Just because all X's are A's, does not mean that all A's are X's.
For example, look at squares and quadrilaterals. All squares are quadrilaterals, while all quadrilaterals are not squares. You see? Cool contest you got going here, so when is the next challenge?
| Star Wars Fanatic wrote: |
| Cool contest you got going here, so when is the next challenge? |
Read the title 
(Hogwarts' weekly logic challenge) (It's weekly because I need to get enough frih$ for the prize)
I hope for this to be running all 2007 I'll never be smart enough to take part in this but I have sent you 100FrihS to help toward prizes - hope it helps.
I love it when people use their time and effort (as well as Frih$) to contribute to the forum.
Okay, Ladies, Gentlemen and Its.
For round two, you do not have to PM me the answer.
Question 2:
A recent study involving broken bones while skiing showed that every broken bone somebody had while skiing happend the last time a person went down the slope.
Should a rule be implemented to stop people going down the slope the last time?
Would this work? Why?
Last edited by Hogwarts on Mon Jan 08, 2007 12:36 pm; edited 1 time in total
| Munkey_boy's answer wrote: |
| you cant make a rule to forbid them going down the slope for the last time because you dont know when the last time will be untill they break a bone and cant go down it anymore. |
I wrote that on MSN to hogwarts but he said I had to submit it on the forums.Even if you stop people going down the slope the last time, then the one before the last time would be the last time they went skiing. So, they would broke bones again. So, effectively, you have to go on stopping them skiing the last time till they stop skiing at all. If they stop skiing then there is no chance of broken bones.
Um... a bit confused?
If you are, let me explain my (stupid) answer -
John goes skiing 8 times, he always breaks his bones the 8th time, the last time. So, he stops going the last time, i.e., the 8th time. Then, the last time would be the 7th time. But he has the tendency to break bones then, as it is the last time now. So, the rule eliminates all of John's "last times" - 7th, then, 6th, 5th, 4th, 3rd, 2nd, 1st and lastly, none at all. So, there is no chance of John breaking bones, at the cost of giving up skiing.
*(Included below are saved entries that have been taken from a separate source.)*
import Literature.Probability.RandomPlanarGeometry.SLERestrictionHitPath
import Literature.Probability.RandomPlanarGeometry.LoewnerBoundaryExtension
import Literature.Probability.RandomPlanarGeometry.LoewnerHullHitting
import HarnessLib

/-!
# Discharge of `IsSmoothHull.hitPath_tendsto`: `g_T(β(x)) - W_T → 0` along a hit path

The named fact `IsSmoothHull.hitPath_tendsto` (`SLERestrictionHitPath`; [LSW] proof of
Lemma 6.3: "`β̂(x) = g_T(β(x)) - W_T … → 0` as `x → 1`") is PROVED here
(`IsSmoothHull.hitPath_tendsto_holds`), for every continuous driving function:

1. the hit point `z₀ = β(1) = γ(s₀)` has swallowing time exactly `T`, so its trajectory
   approaches the driving function, `g_s(z₀) - W_s → 0` as `s ↗ T`
   (`tendsto_map_sub_driving_of_swallowingTime_eq`, `LoewnerHullHitting`): pick `s < T` close to
   `T` with `|g_s(z₀) - W_s|` small and `W` almost constant on `[s, T]`;
2. `g_s` is continuous at `z₀` (`T_{z₀} = T > s`), so `w = g_s(β x)` is close to `W_s` for `x`
   close to `1`;
3. from time `s` to `T` the flow is the Loewner flow of the shifted driving function
   (`map_add`), which displaces every point of its domain by at most `2M + 13√(T - s)`
   (`norm_map_sub_self_le_of_mem_domain`, `LoewnerBoundaryExtension`), `M` the oscillation of
   `W` on `[s, T]`;
hence `|g_T(β x) - W_T| ≤ |g_T(β x) - w| + |w - W_s| + |W_s - W_T|` is small.
-/

noncomputable section

open Set Filter Metric Complex
open _root_.Topology
open UpperHalfPlane (upperHalfPlaneSet isOpen_upperHalfPlaneSet)
open scoped NNReal

namespace Literature.Probability.RandomPlanarGeometry

namespace Loewner

variable {W : ℝ≥0 → ℝ}

/-- **Near the end of a swallowed point's life, the time-`T` map is close to `W_T` near that
point.** If `z₀ ∈ ℍ` has `T_{z₀} = T`, then for every `ε > 0` there is `ρ > 0` such that every
`z` with `‖z - z₀‖ < ρ` and `T < T_z` has `‖g_T(z) - W_T‖ < ε`. [cite: LawlerSchrammWerner2003Restriction, proof of Lemma 6.3 (β̂(x) → 0)] -/
theorem exists_forall_norm_map_sub_driving_lt (hW : Continuous W) {z₀ : ℂ} (hz₀ : z₀ ∈ upperHalfPlaneSet)
    {τ : ℝ≥0} (hT : swallowingTime W z₀ = τ) {ε : ℝ} (hε : 0 < ε) :
    ∃ ρ > 0, ∀ z : ℂ, ‖z - z₀‖ < ρ → (τ : WithTop ℝ≥0) < swallowingTime W z →
      ‖map W τ z - W τ‖ < ε := by
  have hη : 0 < ε / 8 := by positivity
  -- `τ > 0`
  have hτpos : 0 < τ := by
    have h0 : z₀ ≠ W 0 := fun h ↦ by
      have : (0 : ℝ) < z₀.im := hz₀
      rw [h, Complex.ofReal_im] at this
      exact lt_irrefl _ this
    have := swallowingTime_pos_holds hW h0
    rw [hT] at this
    exact_mod_cast this
  -- uniform continuity of `W` on `[0, τ]`
  obtain ⟨Δ₀, hΔ₀, hmod⟩ : ∃ Δ₀ > 0, ∀ u v : ℝ≥0, u ≤ τ → v ≤ τ → dist u v < Δ₀ → dist (W u) (W v) < ε / 8 := by
    have huc : UniformContinuousOn W (Icc 0 τ) := isCompact_Icc.uniformContinuousOn_of_continuous hW.continuousOn
    rw [Metric.uniformContinuousOn_iff] at huc
    obtain ⟨Δ₀, hΔ₀, h⟩ := huc (ε / 8) hη
    exact ⟨Δ₀, hΔ₀, fun u v hu hv huv ↦ h u ⟨bot_le, hu⟩ v ⟨bot_le, hv⟩ huv⟩
  -- a time step `Δ` with `13 √Δ ≤ ε/8`, `Δ < Δ₀`, `Δ < τ`
  obtain ⟨Δ, hΔpos, hΔ₀', hΔτ, hΔsqrt⟩ : ∃ Δ : ℝ, 0 < Δ ∧ Δ < Δ₀ ∧ Δ < τ ∧ 13 * Real.sqrt Δ ≤ ε / 8 := by
    refine ⟨min (min (Δ₀ / 2) (τ / 2)) ((ε / 104) ^ 2), ?_, ?_, ?_, ?_⟩
    · have : (0 : ℝ) < τ := hτpos
      positivity
    · have : min (min (Δ₀ / 2) ((τ : ℝ) / 2)) ((ε / 104) ^ 2) ≤ Δ₀ / 2 := (min_le_left _ _).trans (min_le_left _ _)
      linarith
    · have h1 : min (min (Δ₀ / 2) ((τ : ℝ) / 2)) ((ε / 104) ^ 2) ≤ τ / 2 := (min_le_left _ _).trans (min_le_right _ _)
      have : (0 : ℝ) < τ := hτpos
      linarith
    · have h1 : min (min (Δ₀ / 2) ((τ : ℝ) / 2)) ((ε / 104) ^ 2) ≤ (ε / 104) ^ 2 := min_le_right _ _
      have h2 : Real.sqrt (min (min (Δ₀ / 2) ((τ : ℝ) / 2)) ((ε / 104) ^ 2)) ≤ ε / 104 := by
        rw [Real.sqrt_le_left (by positivity)]; exact h1
      linarith
  -- a time `s ∈ (τ - Δ, τ)` with `‖g_s(z₀) - W_s‖ < ε/8`
  have hlim := tendsto_map_sub_driving_of_swallowingTime_eq hW hz₀ hT
  rw [Metric.tendsto_nhds] at hlim
  haveI : (𝓝[<] τ).NeBot := nhdsLT_neBot_of_exists_lt ⟨0, hτpos⟩
  obtain ⟨s, hs1, hs2⟩ : ∃ s : ℝ≥0, ‖map W s z₀ - W s‖ < ε / 8 ∧ s ∈ Ioo (τ - Δ.toNNReal) τ := by
    have h1 : ∀ᶠ s : ℝ≥0 in 𝓝[<] τ, s ∈ Ioo (τ - Δ.toNNReal) τ := by
      refine Ioo_mem_nhdsLT ?_
      exact tsub_lt_self hτpos (Real.toNNReal_pos.2 hΔpos)
    obtain ⟨s, hs⟩ := ((hlim (ε / 8) hη).and h1).exists
    rw [dist_zero_right] at hs
    exact ⟨s, hs.1, hs.2⟩
  have hsτ : s < τ := hs2.2
  have hsT : (s : WithTop ℝ≥0) < swallowingTime W z₀ := by rw [hT]; exact WithTop.coe_lt_coe.2 hsτ
  -- the step `Δ' = τ - s ≤ Δ`
  set Δ' : ℝ≥0 := τ - s with hΔ'
  have hsΔ' : s + Δ' = τ := by rw [hΔ']; exact add_tsub_cancel_of_le hsτ.le
  have hΔ'le : (Δ' : ℝ) ≤ Δ := by
    have h1 : τ - Δ.toNNReal < s := hs2.1
    have h2 : (Δ' : ℝ) = τ - s := by rw [hΔ', NNReal.coe_sub hsτ.le]
    rw [h2]
    have h3 : ((τ - Δ.toNNReal : ℝ≥0) : ℝ) = τ - Δ := by
      rw [NNReal.coe_sub (by
        rw [← NNReal.coe_le_coe, Real.coe_toNNReal _ hΔpos.le]; exact hΔτ.le), Real.coe_toNNReal _ hΔpos.le]
    have h4 : (τ : ℝ) - Δ < s := by rw [← h3]; exact_mod_cast h1
    linarith
  -- continuity of `g_s` at `z₀`
  have hcont := continuousAt_map hW hsT
  rw [Metric.continuousAt_iff] at hcont
  obtain ⟨ρ, hρ, hρcont⟩ := hcont (ε / 8) hη
  have hz₀im : 0 < z₀.im := hz₀
  refine ⟨min ρ z₀.im, lt_min hρ hz₀im, fun z hz hzT ↦ ?_⟩
  have hzρ : ‖z - z₀‖ < ρ := lt_of_lt_of_le hz (min_le_left _ _)
  have hzH : z ∈ upperHalfPlaneSet := by
    show 0 < z.im
    have h1 : |(z - z₀).im| ≤ ‖z - z₀‖ := Complex.abs_im_le_norm _
    rw [Complex.sub_im] at h1
    have h2 := lt_of_lt_of_le hz (min_le_right _ _)
    linarith [(abs_le.1 (h1.trans h2.le)).1, (abs_lt.1 (lt_of_le_of_lt h1 h2)).1]
  have hzs : (s : WithTop ℝ≥0) < swallowingTime W z := lt_trans (WithTop.coe_lt_coe.2 hsτ) hzT
  -- `w = g_s z` is close to `W_s`
  set w : ℂ := map W s z with hw
  have hw1 : ‖w - map W s z₀‖ < ε / 8 := by rw [← dist_eq_norm]; exact hρcont (by rwa [dist_eq_norm])
  have hwH : w ∈ upperHalfPlaneSet := mapsTo_map hW s ((mem_domain_iff W s z).2 ⟨hzH, hzs⟩)
  -- the shifted flow from time `s` to `τ`
  set W' : ℝ≥0 → ℝ := fun u ↦ W (s + u) with hW'
  have hW'c : Continuous W' := continuous_shift W hW s
  have hzT' : ((s + Δ' : ℝ≥0) : WithTop ℝ≥0) < swallowingTime W z := by rw [hsΔ']; exact hzT
  obtain ⟨hwT', hmap⟩ := map_add hW hzT'
  rw [hsΔ'] at hmap
  have hwdom : w ∈ domain W' Δ' := (mem_domain_iff W' Δ' w).2 ⟨hwH, hwT'⟩
  have hM : ∀ u ∈ Icc (0 : ℝ) Δ', ‖(W' u.toNNReal : ℂ) - (W s : ℝ)‖ ≤ ε / 8 := by
    intro u hu
    rw [← Complex.ofReal_sub, Complex.norm_real, Real.norm_eq_abs, ← Real.dist_eq]
    have hule : u.toNNReal ≤ Δ' := Real.toNNReal_le_iff_le_coe.2 hu.2
    refine le_of_lt (hmod (s + u.toNNReal) s ?_ hsτ.le ?_)
    · rw [← hsΔ']; exact add_le_add le_rfl hule
    · rw [NNReal.dist_eq, NNReal.coe_add, Real.coe_toNNReal _ hu.1, add_sub_cancel_left, abs_of_nonneg hu.1]
      exact lt_of_le_of_lt hu.2 (hΔ'le.trans_lt hΔ₀')
  have hdisp := norm_map_sub_self_le_of_mem_domain hW'c hM hwdom
  have hsqrt : Real.sqrt Δ' ≤ Real.sqrt Δ := Real.sqrt_le_sqrt hΔ'le
  -- `|W_s - W_τ| < ε/8`
  have hWs : ‖((W s : ℝ) : ℂ) - (W τ : ℝ)‖ < ε / 8 := by
    rw [← Complex.ofReal_sub, Complex.norm_real, Real.norm_eq_abs, ← Real.dist_eq]
    refine hmod s τ hsτ.le le_rfl ?_
    rw [NNReal.dist_eq, abs_sub_comm, abs_of_nonneg (by
      have : (s : ℝ) ≤ τ := NNReal.coe_le_coe.2 hsτ.le
      linarith)]
    have : (τ : ℝ) - s = Δ' := by rw [hΔ', NNReal.coe_sub hsτ.le]
    rw [this]; linarith
  -- conclusion
  rw [hmap]
  calc ‖map W' Δ' w - W τ‖
      = ‖(map W' Δ' w - w) + (w - map W s z₀) + (map W s z₀ - W s) + ((W s : ℂ) - W τ)‖ := by ring_nf
    _ ≤ ‖map W' Δ' w - w‖ + ‖w - map W s z₀‖ + ‖map W s z₀ - W s‖ + ‖(W s : ℂ) - W τ‖ := by
        refine (norm_add_le _ _).trans (add_le_add ((norm_add_le _ _).trans (add_le_add (norm_add_le _ _) le_rfl)) le_rfl)
    _ ≤ (2 * (ε / 8) + 13 * Real.sqrt Δ') + ε / 8 + ε / 8 + ε / 8 := by
        gcongr
    _ < ε := by nlinarith [hsqrt, hΔsqrt, Real.sqrt_nonneg Δ']

end Loewner

/-- **Discharge of the named fact `IsSmoothHull.hitPath_tendsto`** ([LSW] proof of Lemma 6.3,
"`β̂(x) → 0` as `x → 1`"): along a smooth hit path, `g_T(β(x)) - W_T → 0` as `x → 1⁻`.
[cite: LawlerSchrammWerner2003Restriction, proof of Lemma 6.3] -/
theorem IsSmoothHull.hitPath_tendsto_holds : IsSmoothHull.hitPath_tendsto := by
  intro W hW A γ γ' hAw hA τ hτ hreal s₀ hs₀ hK β β' hβ
  rw [Metric.tendsto_nhds]
  intro ε hε
  have hz₀ := hAw.apply_mem_frontier hs₀
  have hz₀H : γ s₀ ∈ upperHalfPlaneSet := hz₀.1
  have hz₀A : γ s₀ ∈ A := hA.isBoundedHull.isClosed.frontier_subset hz₀.2
  have hT : Loewner.swallowingTime W (γ s₀) = τ :=
    le_antisymm hK.2 (hτ.le_swallowingTime hA.isBoundedHull.subset_closure hz₀A)
  obtain ⟨ρ, hρ, hgood⟩ := Loewner.exists_forall_norm_map_sub_driving_lt hW hz₀H hT hε
  have hAarc : IsArcHull A := hAw.isSmoothHull.isArcHull
  have h1 : ∀ᶠ x in 𝓝[<] (1 : ℝ), x ∈ Ico (0 : ℝ) 1 :=
    mem_of_superset (Ioo_mem_nhdsLT zero_lt_one) fun x hx ↦ ⟨hx.1.le, hx.2⟩
  have hle : 𝓝[<] (1 : ℝ) ≤ 𝓝[Icc (0 : ℝ) 1] 1 :=
    nhdsWithin_le_iff.2 (mem_of_superset (Ioo_mem_nhdsLT zero_lt_one) fun x hx ↦ ⟨hx.1.le, hx.2.le⟩)
  have h2 : ∀ᶠ x in 𝓝[<] (1 : ℝ), dist (β x) (β 1) < ρ := by
    have hc := hβ.continuousOn.continuousWithinAt (right_mem_Icc.2 (zero_le_one' ℝ))
    exact (hc.eventually (Metric.ball_mem_nhds (β 1) hρ)).filter_mono hle
  filter_upwards [h1, h2] with x hx hxρ
  rw [dist_zero_right]
  refine hgood (β x) ?_ (hτ.lt_swallowingTime_of_mem_interior hW hAarc hreal (hβ.mem_interior hx))
  rw [← dist_eq_norm, ← hβ.apply_one]
  exact hxρ

end Literature.Probability.RandomPlanarGeometry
So, this rule is not effective to the point that you can't stop a person skiing the last time.
| Hogwarts wrote: |
| Would this work? Why? |
No, because the rule could only ever be: a) violated; or b) result in an infinite life of skiing.
Here's my convoluted explanation. 
Last time can mean previous time but it can also mean final time . Since we can't travel back in time this question must be refering to the final time a person goes down the hill.
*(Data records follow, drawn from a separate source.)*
/-! ## §3 The cut-off logarithmic chart on the cube -/

set_option maxHeartbeats 800000 in
/-- **THE LOCAL CHART ON A CUBE FROM PLAQUETTE DATA.**  For unitary `W` on `ℤ^{d+1}` with `SmallField W x`, covariant plaquette gradients `≤ x₁` in every direction,
a centre `y₀`, a cube radius `R′`, a collar width `1 ≤ M_w ≤ R′`, under `2(d+1)(R′+1)x ≤ 1∕4`: there is `A : ℤ^{d+1} → (directions → M_n(ℂ))` with
(i) `A(p, μ)` skew for all `p, μ`; (ii) `A(p, μ) = 0` unless `|p − y₀|_∞ ≤ R′`; (iii) `‖A(p, μ)‖ ≤ 4(d+1)(R′+1)x`; (iv) for ALL `p, μ, τ`:
`‖A(p + e_τ, μ) − A(p, μ)‖ ≤ (4∕3)(2(d+1)(R′+2)x₁ + 16(d+1)²(R′+2)²x² + 2x) + 4(d+1)(R′+1)x∕M_w`; (v) `exp A(p, μ) = W₀(p, μ)` whenever `|p − y₀|_∞ ≤ R′ − M_w`,
`W₀ = W^{axialFn W (y₀ − (R′+1)𝟙)}`.  (`A = χ(|p − y₀|_∞)·log W₀(p, μ)` with the profile of §1.) [folklore] -/
theorem exists_axialChart_cube [Nonempty n] {W : Site (d + 1) → Fin (d + 1) → (Matrix n n ℂ)ˣ} (hWu : IsUnitaryCfg W) {x x₁ : ℝ} (hx0 : 0 ≤ x)
    (hx10 : 0 ≤ x₁) (hWx : SmallField W x)
    (hgrad : ∀ (p : Site (d + 1)) (τ μ κ : Fin (d + 1)), κ ≠ μ →
      ‖Ad (W p τ) ((hol W (p + e τ) (plaqWord κ μ) : (Matrix n n ℂ)ˣ) : Matrix n n ℂ) - ((hol W p (plaqWord κ μ) : (Matrix n n ℂ)ˣ) : Matrix n n ℂ)‖ ≤ x₁)
    (y₀ : Site (d + 1)) (R' Mw : ℕ) (hMw : 1 ≤ Mw) (hMwR : Mw ≤ R') (hs : 2 * ((d : ℝ) + 1) * ((R' : ℝ) + 1) * x ≤ 1 / 4) :
    ∃ A : Site (d + 1) → Fin (d + 1) → Matrix n n ℂ,
      (∀ (p : Site (d + 1)) (μ : Fin (d + 1)), A p μ ∈ skewAdjoint (Matrix n n ℂ)) ∧
      (∀ (p : Site (d + 1)) (μ : Fin (d + 1)), (∃ i, (R' : ℤ) < |p i - y₀ i|) → A p μ = 0) ∧
      (∀ (p : Site (d + 1)) (μ : Fin (d + 1)), ‖A p μ‖ ≤ 4 * ((d : ℝ) + 1) * ((R' : ℝ) + 1) * x) ∧
      (∀ (p : Site (d + 1)) (μ τ : Fin (d + 1)), ‖A (p + e τ) μ - A p μ‖
        ≤ 4 / 3 * (2 * ((d : ℝ) + 1) * ((R' : ℝ) + 2) * x₁ + 16 * ((d : ℝ) + 1) ^ 2 * ((R' : ℝ) + 2) ^ 2 * x ^ 2 + 2 * x)
          + 4 * ((d : ℝ) + 1) * ((R' : ℝ) + 1) * x / Mw) ∧
      (∀ (p : Site (d + 1)) (μ : Fin (d + 1)), (∀ i, |p i - y₀ i| ≤ (R' : ℤ) - Mw) →
        exp (A p μ) = ((gaugeAct (axialFn W (y₀ - fun _ => (R' : ℤ) + 1)) W p μ : (Matrix n n ℂ)ˣ) : Matrix n n ℂ)) := by
  -- names
  set W₀ : Site (d + 1) → Fin (d + 1) → (Matrix n n ℂ)ˣ := gaugeAct (axialFn W (y₀ - fun _ => (R' : ℤ) + 1)) W with hW₀
  set D : Site (d + 1) → ℤ := fun p => Finset.univ.sup' Finset.univ_nonempty (fun j => |p j - y₀ j|) with hD
  set χ : Site (d + 1) → ℝ := fun p => max 0 (min 1 (((R' : ℝ) - (D p : ℝ)) / (Mw : ℝ))) with hχ
  set s₀ : ℝ := 2 * ((d : ℝ) + 1) * ((R' : ℝ) + 1) * x with hs₀
  set g₁ : ℝ := 2 * ((d : ℝ) + 1) * ((R' : ℝ) + 2) * x₁ + 16 * ((d : ℝ) + 1) ^ 2 * ((R' : ℝ) + 2) ^ 2 * x ^ 2 + 2 * x with hg₁
  have hMw0 : (0 : ℝ) < Mw := by exact_mod_cast hMw
  have hs₀0 : 0 ≤ s₀ := by rw [hs₀]; positivity
  have hg₁0 : 0 ≤ g₁ := by rw [hg₁]; positivity
  -- the unitary gauge
  have hau : ∀ z, axialFn W (y₀ - fun _ => (R' : ℤ) + 1) z ∈ unitaryUnits (Matrix n n ℂ) :=
    fun z => hol_mem_of (S := unitaryUnits (Matrix n n ℂ)) hWu _ _
  have hW₀u : IsUnitaryCfg W₀ := fun z κ =>
    (unitaryUnits _).mul_mem ((unitaryUnits _).mul_mem (hau z) (hWu z κ)) ((unitaryUnits _).inv_mem (hau _))
  -- cube membership from the sup-distance
  have hDle : ∀ (p : Site (d + 1)) (c : ℤ), D p ≤ c → ∀ i, |p i - y₀ i| ≤ c := fun p c h i => (abs_sub_le_supDist y₀ p i).trans h
  have hDge : ∀ (p : Site (d + 1)) (c : ℤ), (∀ i, |p i - y₀ i| ≤ c) → D p ≤ c := fun p c h => Finset.sup'_le _ _ fun j _ => h j
  -- the letters of `W₀`
  have hsup : ∀ (p : Site (d + 1)) (μ : Fin (d + 1)), D p ≤ (R' : ℤ) + 1 → ‖(W₀ p μ : Matrix n n ℂ) - 1‖ ≤ s₀ := fun p μ hp => by
    have h := norm_axial_sub_one_le_cube (d := d) hWu hx0 hWx y₀ R' p μ (hDle p _ hp)
    rw [hs₀]; exact h
  have hgr : ∀ (p : Site (d + 1)) (μ τ : Fin (d + 1)), D p ≤ (R' : ℤ) →
      ‖(W₀ (p + e τ) μ : Matrix n n ℂ) - (W₀ p μ : Matrix n n ℂ)‖ ≤ g₁ := fun p μ τ hp => by
    have h := norm_axial_shift_le_cube (d := d + 1) hWu hx0 hx10 hWx hgrad y₀ R' p (hDle p _ hp) τ μ
    rw [hg₁]; push_cast at h ⊢; linarith
  have hs₀q : s₀ ≤ 1 / 4 := hs
  -- logarithms on the `(R′+1)`-cube
  have hlog_skew : ∀ (p : Site (d + 1)) (μ : Fin (d + 1)), D p ≤ (R' : ℤ) + 1 → mlog (W₀ p μ : Matrix n n ℂ) ∈ skewAdjoint (Matrix n n ℂ) :=
    fun p μ hp => by
      letI : NormedAlgebra ℚ (Matrix n n ℂ) := NormedAlgebra.restrictScalars ℚ ℝ (Matrix n n ℂ)
      letI : CStarAlgebra (Matrix n n ℂ) := {}
      have h1 := UnitaryRootInterpolation.smul_mlog_mem_skewAdjoint (mem_unitaryUnits.mp (hW₀u p μ)) ((hsup p μ hp).trans hs₀q) 1
      rwa [one_smul] at h1
  have hlog_norm : ∀ (p : Site (d + 1)) (μ : Fin (d + 1)), D p ≤ (R' : ℤ) + 1 → ‖mlog (W₀ p μ : Matrix n n ℂ)‖ ≤ 2 * s₀ :=
    fun p μ hp => (norm_mlog_le_two_mul ((hsup p μ hp).trans (by linarith))).trans (by linarith [hsup p μ hp])
  have hlog_lip : ∀ (p : Site (d + 1)) (μ τ : Fin (d + 1)), D p ≤ (R' : ℤ) →
      ‖mlog (W₀ (p + e τ) μ : Matrix n n ℂ) - mlog (W₀ p μ : Matrix n n ℂ)‖ ≤ 4 / 3 * g₁ := fun p μ τ hp => by
    have hp1 : D (p + e τ) ≤ (R' : ℤ) + 1 := (supDist_step_le y₀ p τ).1.trans (by linarith)
    have hp0 : D p ≤ (R' : ℤ) + 1 := hp.trans (by linarith)
    have h := norm_mlog_sub_mlog_le (r := 1 / 4) (by norm_num) ((hsup _ μ hp1).trans hs₀q) ((hsup p μ hp0).trans hs₀q)
    refine h.trans ?_
    rw [div_le_iff₀ (by norm_num : (0 : ℝ) < 1 - 1 / 4)]
    have := hgr p μ τ hp
    linarith
  -- the profile
  have hχ01 : ∀ p, 0 ≤ χ p ∧ χ p ≤ 1 := fun p => profile_mem_unitInterval _ _ _
  have hχ1 : ∀ p : Site (d + 1), D p ≤ (R' : ℤ) - Mw → χ p = 1 := fun p hp => by
    have h1 : (1 : ℝ) ≤ ((R' : ℝ) - (D p : ℝ)) / (Mw : ℝ) := by
      rw [le_div_iff₀ hMw0, one_mul]
      have : ((D p : ℤ) : ℝ) ≤ ((R' : ℤ) : ℝ) - (Mw : ℝ) := by exact_mod_cast hp
      push_cast at this; linarith
    rw [hχ]; simp only
    rw [min_eq_left h1, max_eq_right zero_le_one]
  have hχ0 : ∀ p : Site (d + 1), (R' : ℤ) ≤ D p → χ p = 0 := fun p hp => by
    have h1 : ((R' : ℝ) - (D p : ℝ)) / (Mw : ℝ) ≤ 0 := by
      apply div_nonpos_of_nonpos_of_nonneg _ hMw0.le
      have : ((R' : ℤ) : ℝ) ≤ ((D p : ℤ) : ℝ) := by exact_mod_cast hp
      push_cast at this; linarith
    rw [hχ]; simp only
    rw [max_eq_left (min_le_of_right_le h1)]
  have hχlip : ∀ (p : Site (d + 1)) (τ : Fin (d + 1)), |χ (p + e τ) - χ p| ≤ 1 / Mw := fun p τ => by
    have h := abs_profile_sub_profile_le hMw0 (R' : ℝ) (D (p + e τ) : ℝ) (D p : ℝ)
    refine h.trans (div_le_div_of_nonneg_right ?_ hMw0.le)
    have h1 := supDist_step_le y₀ p τ
    rw [abs_le]
    constructor
    · have : ((D p : ℤ) : ℝ) ≤ ((D (p + e τ) : ℤ) : ℝ) + 1 := by exact_mod_cast h1.2
      linarith
    · have : ((D (p + e τ) : ℤ) : ℝ) ≤ ((D p : ℤ) : ℝ) + 1 := by exact_mod_cast h1.1
      linarith
  -- THE CHART
  refine ⟨fun p μ => χ p • mlog (W₀ p μ : Matrix n n ℂ), ?_, ?_, ?_, ?_, ?_⟩
  · -- (i) skew
    intro p μ
    by_cases hp : D p ≤ (R' : ℤ) + 1
    · exact skewAdjoint.smul_mem _ (hlog_skew p μ hp)
    · have h0 : χ p = 0 := hχ0 p (by push Not at hp; linarith)
      simp only [h0, zero_smul]
      exact (skewAdjoint (Matrix n n ℂ)).zero_mem
  · -- (ii) support
    rintro p μ ⟨i, hi⟩
    have hDp : (R' : ℤ) ≤ D p := hi.le.trans (abs_sub_le_supDist y₀ p i)
    simp only [hχ0 p hDp, zero_smul]
  · -- (iii) sup
    intro p μ
    by_cases hp : D p ≤ (R' : ℤ) + 1
    · calc ‖χ p • mlog (W₀ p μ : Matrix n n ℂ)‖ = |χ p| * ‖mlog (W₀ p μ : Matrix n n ℂ)‖ := norm_smul _ _
        _ ≤ 1 * (2 * s₀) := mul_le_mul (by rw [abs_of_nonneg (hχ01 p).1]; exact (hχ01 p).2) (hlog_norm p μ hp) (norm_nonneg _) zero_le_one
        _ = 4 * ((d : ℝ) + 1) * ((R' : ℝ) + 1) * x := by rw [hs₀]; ring
    · have h0 : χ p = 0 := hχ0 p (by push Not at hp; linarith)
      simp only [h0, zero_smul, norm_zero]
      positivity
  · -- (iv) gradient
    intro p μ τ
    by_cases hp : D p ≤ (R' : ℤ)
    · have hp0 : D p ≤ (R' : ℤ) + 1 := hp.trans (by linarith)
      have hsplit : χ (p + e τ) • mlog (W₀ (p + e τ) μ : Matrix n n ℂ) - χ p • mlog (W₀ p μ : Matrix n n ℂ)
          = χ (p + e τ) • (mlog (W₀ (p + e τ) μ : Matrix n n ℂ) - mlog (W₀ p μ : Matrix n n ℂ)) + (χ (p + e τ) - χ p) • mlog (W₀ p μ : Matrix n n ℂ) := by
        rw [smul_sub, sub_smul]; abel
      rw [hsplit]
      calc _ ≤ ‖χ (p + e τ) • (mlog (W₀ (p + e τ) μ : Matrix n n ℂ) - mlog (W₀ p μ : Matrix n n ℂ))‖ + ‖(χ (p + e τ) - χ p) • mlog (W₀ p μ : Matrix n n ℂ)‖ :=
            norm_add_le _ _
        _ = |χ (p + e τ)| * ‖mlog (W₀ (p + e τ) μ : Matrix n n ℂ) - mlog (W₀ p μ : Matrix n n ℂ)‖ + |χ (p + e τ) - χ p| * ‖mlog (W₀ p μ : Matrix n n ℂ)‖ := by
            rw [norm_smul, norm_smul, Real.norm_eq_abs, Real.norm_eq_abs]
        _ ≤ 1 * (4 / 3 * g₁) + (1 / Mw) * (2 * s₀) :=
            add_le_add (mul_le_mul (by rw [abs_of_nonneg (hχ01 _).1]; exact (hχ01 _).2) (hlog_lip p μ τ hp) (norm_nonneg _) zero_le_one)
              (mul_le_mul (hχlip p τ) (hlog_norm p μ hp0) (norm_nonneg _) (by positivity))
        _ = _ := by rw [hs₀]; ring
    · push Not at hp
      have h0 : χ p = 0 := hχ0 p hp.le
      have h0' : χ (p + e τ) = 0 := hχ0 (p + e τ) (by have := (supDist_step_le y₀ p τ).2; linarith)
      simp only [h0, h0', zero_smul, sub_zero, norm_zero]
      positivity
  · -- (v) exp on the inner cube
    intro p μ hp
    have hDp : D p ≤ (R' : ℤ) - Mw := hDge p _ hp
    have hp1 : D p ≤ (R' : ℤ) + 1 := hDp.trans (by linarith)
    simp only [hχ1 p hDp, one_smul]
    exact exp_mlog ((hsup p μ hp1).trans_lt (by linarith))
You can't have a last time (final time) without having a first time. So everyone has to go down the hill at least once for this rule to even be possible. So far, no problem.
But once you start skiing, the minute you stop (for any reason, let alone broken bones) you've violated the rule by making that time your last time.
The only way to be a contientous, rule-abiding skier is to never, ever stop skiing.
Or something like that... I skipped the last contest which could have been my last one. As it turns out this is the first one I've done and may not be the last. Can't wait until the next.
Take care,
Eyvind | Eyvind wrote: |
| Hogwarts wrote: | | Would this work? Why? |
Or something like that... I skipped the last contest which could have been my last one. As it turns out this is the first one I've done and may not be the last. Can't wait until the next.
Take care,
Eyvind |
ARGH! MY head just exploded. 
| munkey_boy wrote: |
| you cant make a rule to forbid them going down the slope for the last time because you dont know when the last time will be untill they break a bone and cant go down it anymore. |
Correct.
Not the most detalied answer, but it has the bare essentials.
| Eyvind wrote: |
No, because the rule could only ever be: a) violated; or b) result in an infinite life of skiing.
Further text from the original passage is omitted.